▸ **Work item**
What you return should be each line of the data containing the string "FCentreCandidate".

Stored data entries
-- -- --

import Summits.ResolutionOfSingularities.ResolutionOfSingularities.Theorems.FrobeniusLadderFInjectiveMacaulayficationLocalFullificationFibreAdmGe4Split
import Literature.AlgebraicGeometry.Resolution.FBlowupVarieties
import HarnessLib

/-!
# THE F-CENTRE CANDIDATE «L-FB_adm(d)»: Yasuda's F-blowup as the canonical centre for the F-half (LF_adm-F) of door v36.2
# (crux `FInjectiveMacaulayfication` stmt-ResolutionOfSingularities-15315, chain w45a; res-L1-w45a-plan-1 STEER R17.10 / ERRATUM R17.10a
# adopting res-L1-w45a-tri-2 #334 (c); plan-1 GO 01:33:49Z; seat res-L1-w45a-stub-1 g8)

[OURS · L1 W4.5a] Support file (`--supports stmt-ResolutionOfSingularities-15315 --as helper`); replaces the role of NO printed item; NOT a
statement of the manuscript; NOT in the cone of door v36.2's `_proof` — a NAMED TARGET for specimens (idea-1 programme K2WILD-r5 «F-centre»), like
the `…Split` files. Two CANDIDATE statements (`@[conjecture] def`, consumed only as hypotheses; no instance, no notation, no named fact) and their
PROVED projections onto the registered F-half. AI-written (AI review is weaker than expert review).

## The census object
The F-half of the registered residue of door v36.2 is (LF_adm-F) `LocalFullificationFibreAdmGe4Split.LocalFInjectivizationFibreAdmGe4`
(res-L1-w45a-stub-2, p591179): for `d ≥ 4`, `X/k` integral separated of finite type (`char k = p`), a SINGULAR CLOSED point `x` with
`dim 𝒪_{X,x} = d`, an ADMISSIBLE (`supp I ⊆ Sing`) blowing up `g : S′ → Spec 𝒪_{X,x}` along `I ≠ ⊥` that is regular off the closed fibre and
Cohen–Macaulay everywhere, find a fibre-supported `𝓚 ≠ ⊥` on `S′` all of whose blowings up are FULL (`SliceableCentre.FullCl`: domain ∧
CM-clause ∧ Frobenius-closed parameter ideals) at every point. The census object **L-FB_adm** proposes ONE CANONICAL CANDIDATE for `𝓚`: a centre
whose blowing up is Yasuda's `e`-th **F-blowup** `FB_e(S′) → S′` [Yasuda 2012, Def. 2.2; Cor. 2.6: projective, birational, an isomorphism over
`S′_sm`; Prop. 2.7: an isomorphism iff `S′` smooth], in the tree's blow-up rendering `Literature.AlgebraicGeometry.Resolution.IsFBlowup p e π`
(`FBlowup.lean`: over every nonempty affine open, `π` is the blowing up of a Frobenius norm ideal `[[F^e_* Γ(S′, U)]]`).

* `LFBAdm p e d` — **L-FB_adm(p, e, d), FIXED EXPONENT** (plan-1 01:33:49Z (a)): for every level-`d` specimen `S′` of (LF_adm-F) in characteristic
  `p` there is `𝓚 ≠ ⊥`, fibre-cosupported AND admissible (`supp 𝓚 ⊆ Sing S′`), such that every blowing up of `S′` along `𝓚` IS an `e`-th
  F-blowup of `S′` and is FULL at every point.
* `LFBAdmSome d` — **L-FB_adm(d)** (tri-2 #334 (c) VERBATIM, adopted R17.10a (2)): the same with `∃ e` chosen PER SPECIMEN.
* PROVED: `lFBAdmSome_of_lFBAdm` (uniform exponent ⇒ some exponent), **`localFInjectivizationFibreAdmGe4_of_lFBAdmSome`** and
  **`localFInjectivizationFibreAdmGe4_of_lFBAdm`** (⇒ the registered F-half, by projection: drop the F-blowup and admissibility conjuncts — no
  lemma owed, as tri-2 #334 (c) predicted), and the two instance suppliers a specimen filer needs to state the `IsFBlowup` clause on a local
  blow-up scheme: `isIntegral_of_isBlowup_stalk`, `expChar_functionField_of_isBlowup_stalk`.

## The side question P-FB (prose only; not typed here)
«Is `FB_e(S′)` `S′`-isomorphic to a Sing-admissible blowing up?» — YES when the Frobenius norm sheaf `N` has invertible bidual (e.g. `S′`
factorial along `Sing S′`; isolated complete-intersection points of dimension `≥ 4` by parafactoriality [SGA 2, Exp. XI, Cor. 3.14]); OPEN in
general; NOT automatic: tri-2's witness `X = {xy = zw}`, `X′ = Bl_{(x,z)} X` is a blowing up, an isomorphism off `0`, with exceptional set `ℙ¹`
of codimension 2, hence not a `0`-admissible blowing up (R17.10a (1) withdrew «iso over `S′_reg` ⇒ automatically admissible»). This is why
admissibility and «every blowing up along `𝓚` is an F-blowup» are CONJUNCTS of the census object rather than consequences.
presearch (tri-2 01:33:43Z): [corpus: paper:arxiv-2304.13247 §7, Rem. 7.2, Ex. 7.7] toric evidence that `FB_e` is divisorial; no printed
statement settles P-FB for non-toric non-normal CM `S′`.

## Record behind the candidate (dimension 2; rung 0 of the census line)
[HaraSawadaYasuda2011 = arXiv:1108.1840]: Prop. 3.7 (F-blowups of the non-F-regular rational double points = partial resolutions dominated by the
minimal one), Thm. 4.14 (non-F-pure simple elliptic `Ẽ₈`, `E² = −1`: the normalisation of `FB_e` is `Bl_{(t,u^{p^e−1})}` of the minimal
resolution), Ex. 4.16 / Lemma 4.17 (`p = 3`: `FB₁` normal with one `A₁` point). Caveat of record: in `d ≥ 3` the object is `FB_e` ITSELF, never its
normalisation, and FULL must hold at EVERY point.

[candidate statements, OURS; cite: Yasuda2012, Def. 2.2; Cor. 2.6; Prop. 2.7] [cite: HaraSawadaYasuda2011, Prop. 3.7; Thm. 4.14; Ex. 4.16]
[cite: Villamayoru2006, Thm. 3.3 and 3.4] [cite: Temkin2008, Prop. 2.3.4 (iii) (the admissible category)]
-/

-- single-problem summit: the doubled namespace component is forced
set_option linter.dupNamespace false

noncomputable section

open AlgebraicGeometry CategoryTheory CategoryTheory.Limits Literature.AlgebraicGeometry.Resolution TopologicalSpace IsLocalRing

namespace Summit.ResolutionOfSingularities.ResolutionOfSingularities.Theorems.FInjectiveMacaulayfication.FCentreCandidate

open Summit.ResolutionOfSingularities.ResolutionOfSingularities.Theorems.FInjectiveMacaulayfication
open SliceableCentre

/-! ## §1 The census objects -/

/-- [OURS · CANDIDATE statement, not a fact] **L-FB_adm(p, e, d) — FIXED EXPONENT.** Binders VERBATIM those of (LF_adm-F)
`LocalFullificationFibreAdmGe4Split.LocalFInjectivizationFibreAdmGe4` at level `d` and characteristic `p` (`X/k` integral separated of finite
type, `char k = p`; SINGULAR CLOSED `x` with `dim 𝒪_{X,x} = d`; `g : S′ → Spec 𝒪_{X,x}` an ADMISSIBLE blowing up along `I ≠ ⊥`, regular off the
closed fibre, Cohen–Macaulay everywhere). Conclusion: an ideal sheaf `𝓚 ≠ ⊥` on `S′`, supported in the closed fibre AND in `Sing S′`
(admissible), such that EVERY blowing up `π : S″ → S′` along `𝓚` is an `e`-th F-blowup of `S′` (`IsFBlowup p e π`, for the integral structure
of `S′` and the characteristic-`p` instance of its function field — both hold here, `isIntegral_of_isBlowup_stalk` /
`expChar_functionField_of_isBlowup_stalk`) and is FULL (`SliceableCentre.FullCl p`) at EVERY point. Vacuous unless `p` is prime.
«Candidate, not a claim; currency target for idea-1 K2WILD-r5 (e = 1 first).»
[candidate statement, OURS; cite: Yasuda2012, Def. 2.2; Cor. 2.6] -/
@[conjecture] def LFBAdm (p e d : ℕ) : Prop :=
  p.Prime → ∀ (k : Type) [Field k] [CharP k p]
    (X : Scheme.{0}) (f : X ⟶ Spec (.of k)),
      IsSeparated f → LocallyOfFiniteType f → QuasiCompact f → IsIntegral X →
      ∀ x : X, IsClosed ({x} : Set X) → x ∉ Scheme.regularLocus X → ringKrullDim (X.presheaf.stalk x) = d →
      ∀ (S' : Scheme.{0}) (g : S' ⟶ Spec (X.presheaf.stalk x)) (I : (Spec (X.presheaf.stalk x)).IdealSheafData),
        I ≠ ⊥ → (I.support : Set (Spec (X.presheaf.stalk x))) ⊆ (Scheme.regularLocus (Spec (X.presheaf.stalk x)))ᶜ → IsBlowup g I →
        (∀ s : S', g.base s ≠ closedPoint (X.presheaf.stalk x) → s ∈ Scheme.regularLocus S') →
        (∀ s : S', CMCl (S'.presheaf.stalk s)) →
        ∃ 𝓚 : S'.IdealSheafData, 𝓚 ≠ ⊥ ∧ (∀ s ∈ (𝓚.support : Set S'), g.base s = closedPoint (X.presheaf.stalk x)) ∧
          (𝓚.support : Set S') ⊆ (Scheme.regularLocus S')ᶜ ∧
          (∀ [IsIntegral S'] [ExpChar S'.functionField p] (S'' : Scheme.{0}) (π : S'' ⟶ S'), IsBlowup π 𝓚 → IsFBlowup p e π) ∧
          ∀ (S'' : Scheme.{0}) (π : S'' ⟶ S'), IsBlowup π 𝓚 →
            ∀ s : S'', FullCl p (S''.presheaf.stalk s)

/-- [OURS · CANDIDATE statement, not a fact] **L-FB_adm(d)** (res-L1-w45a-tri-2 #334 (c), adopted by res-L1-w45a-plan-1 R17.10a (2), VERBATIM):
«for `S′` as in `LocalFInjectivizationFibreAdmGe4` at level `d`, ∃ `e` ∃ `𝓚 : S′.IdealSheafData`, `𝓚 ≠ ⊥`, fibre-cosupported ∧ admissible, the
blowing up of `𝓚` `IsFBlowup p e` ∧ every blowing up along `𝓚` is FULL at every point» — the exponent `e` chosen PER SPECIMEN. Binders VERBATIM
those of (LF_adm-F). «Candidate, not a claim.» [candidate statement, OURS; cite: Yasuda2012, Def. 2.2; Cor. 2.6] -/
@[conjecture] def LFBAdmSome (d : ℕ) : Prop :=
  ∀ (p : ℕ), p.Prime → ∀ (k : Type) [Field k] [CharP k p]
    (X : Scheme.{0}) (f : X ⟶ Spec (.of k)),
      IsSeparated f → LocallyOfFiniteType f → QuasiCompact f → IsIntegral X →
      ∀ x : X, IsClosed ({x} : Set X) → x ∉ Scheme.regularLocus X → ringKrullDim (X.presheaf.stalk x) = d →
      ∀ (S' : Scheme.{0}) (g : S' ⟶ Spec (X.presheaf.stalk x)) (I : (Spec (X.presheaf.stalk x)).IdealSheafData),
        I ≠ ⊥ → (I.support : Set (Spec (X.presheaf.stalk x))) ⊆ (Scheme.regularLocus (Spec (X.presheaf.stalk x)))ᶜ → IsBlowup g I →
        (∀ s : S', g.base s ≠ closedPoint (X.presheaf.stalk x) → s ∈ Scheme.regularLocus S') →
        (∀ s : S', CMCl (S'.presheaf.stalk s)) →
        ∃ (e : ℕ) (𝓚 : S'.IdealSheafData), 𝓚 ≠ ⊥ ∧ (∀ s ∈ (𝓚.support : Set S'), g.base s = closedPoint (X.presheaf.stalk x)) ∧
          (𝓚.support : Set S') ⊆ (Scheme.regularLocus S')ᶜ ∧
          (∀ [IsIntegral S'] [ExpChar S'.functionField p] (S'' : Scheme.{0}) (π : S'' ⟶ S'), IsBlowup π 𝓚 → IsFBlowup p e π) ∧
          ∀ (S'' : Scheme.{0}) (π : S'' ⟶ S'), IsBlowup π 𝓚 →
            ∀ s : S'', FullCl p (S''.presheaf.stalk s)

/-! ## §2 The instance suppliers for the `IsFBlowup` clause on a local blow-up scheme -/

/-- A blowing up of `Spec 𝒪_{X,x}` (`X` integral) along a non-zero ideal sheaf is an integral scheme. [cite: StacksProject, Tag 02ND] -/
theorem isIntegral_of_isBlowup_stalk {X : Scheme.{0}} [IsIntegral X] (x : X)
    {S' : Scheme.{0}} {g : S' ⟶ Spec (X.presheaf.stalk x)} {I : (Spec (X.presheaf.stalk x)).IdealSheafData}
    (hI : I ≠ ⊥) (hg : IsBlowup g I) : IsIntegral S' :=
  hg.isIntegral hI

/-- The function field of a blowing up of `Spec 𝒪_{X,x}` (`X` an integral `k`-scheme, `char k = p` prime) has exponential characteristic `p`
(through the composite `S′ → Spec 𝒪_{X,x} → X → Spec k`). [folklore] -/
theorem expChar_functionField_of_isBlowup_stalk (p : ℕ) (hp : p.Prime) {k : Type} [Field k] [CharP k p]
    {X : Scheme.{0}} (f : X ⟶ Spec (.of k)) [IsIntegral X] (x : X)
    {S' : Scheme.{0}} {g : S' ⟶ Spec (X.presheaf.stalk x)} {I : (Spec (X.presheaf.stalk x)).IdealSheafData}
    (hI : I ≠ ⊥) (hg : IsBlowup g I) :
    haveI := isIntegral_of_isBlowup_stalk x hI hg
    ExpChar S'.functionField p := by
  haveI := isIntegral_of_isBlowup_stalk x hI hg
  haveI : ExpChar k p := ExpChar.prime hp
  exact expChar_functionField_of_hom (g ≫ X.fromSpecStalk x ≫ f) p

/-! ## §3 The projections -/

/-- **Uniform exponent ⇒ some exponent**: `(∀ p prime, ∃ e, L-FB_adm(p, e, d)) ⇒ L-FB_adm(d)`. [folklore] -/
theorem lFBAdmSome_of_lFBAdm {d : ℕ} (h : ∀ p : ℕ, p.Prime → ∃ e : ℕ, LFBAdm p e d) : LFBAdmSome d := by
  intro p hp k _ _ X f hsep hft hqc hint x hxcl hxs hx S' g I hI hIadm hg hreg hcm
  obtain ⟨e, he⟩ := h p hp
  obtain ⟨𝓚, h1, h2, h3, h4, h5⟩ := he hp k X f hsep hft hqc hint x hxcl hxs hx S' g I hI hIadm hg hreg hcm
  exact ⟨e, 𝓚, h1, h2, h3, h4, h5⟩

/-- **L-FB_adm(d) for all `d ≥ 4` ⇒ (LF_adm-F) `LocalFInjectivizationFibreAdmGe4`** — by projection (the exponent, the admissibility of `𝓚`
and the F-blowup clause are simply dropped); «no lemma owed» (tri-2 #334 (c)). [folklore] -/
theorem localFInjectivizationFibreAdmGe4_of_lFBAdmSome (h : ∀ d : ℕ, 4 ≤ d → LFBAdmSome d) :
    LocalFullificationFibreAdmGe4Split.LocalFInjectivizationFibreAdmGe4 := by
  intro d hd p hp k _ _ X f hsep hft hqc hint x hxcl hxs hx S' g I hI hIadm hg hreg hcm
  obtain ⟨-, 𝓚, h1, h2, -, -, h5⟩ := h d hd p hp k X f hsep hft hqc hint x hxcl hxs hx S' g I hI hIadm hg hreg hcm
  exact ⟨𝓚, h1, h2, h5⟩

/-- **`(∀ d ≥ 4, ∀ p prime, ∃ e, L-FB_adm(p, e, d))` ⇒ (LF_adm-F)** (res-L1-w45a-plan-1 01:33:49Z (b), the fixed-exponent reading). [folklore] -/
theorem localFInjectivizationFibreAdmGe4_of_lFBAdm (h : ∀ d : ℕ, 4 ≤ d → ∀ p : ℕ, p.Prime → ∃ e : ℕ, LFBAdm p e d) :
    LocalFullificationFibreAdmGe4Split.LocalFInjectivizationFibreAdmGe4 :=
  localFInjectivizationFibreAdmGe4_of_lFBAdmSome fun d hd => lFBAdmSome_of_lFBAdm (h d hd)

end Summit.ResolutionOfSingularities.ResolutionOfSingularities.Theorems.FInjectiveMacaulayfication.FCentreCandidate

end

-- -- --

▸ **Written reply**
namespace Summit.ResolutionOfSingularities.ResolutionOfSingularities.Theorems.FInjectiveMacaulayfication.FCentreCandidate
end Summit.ResolutionOfSingularities.ResolutionOfSingularities.Theorems.FInjectiveMacaulayfication.FCentreCandidate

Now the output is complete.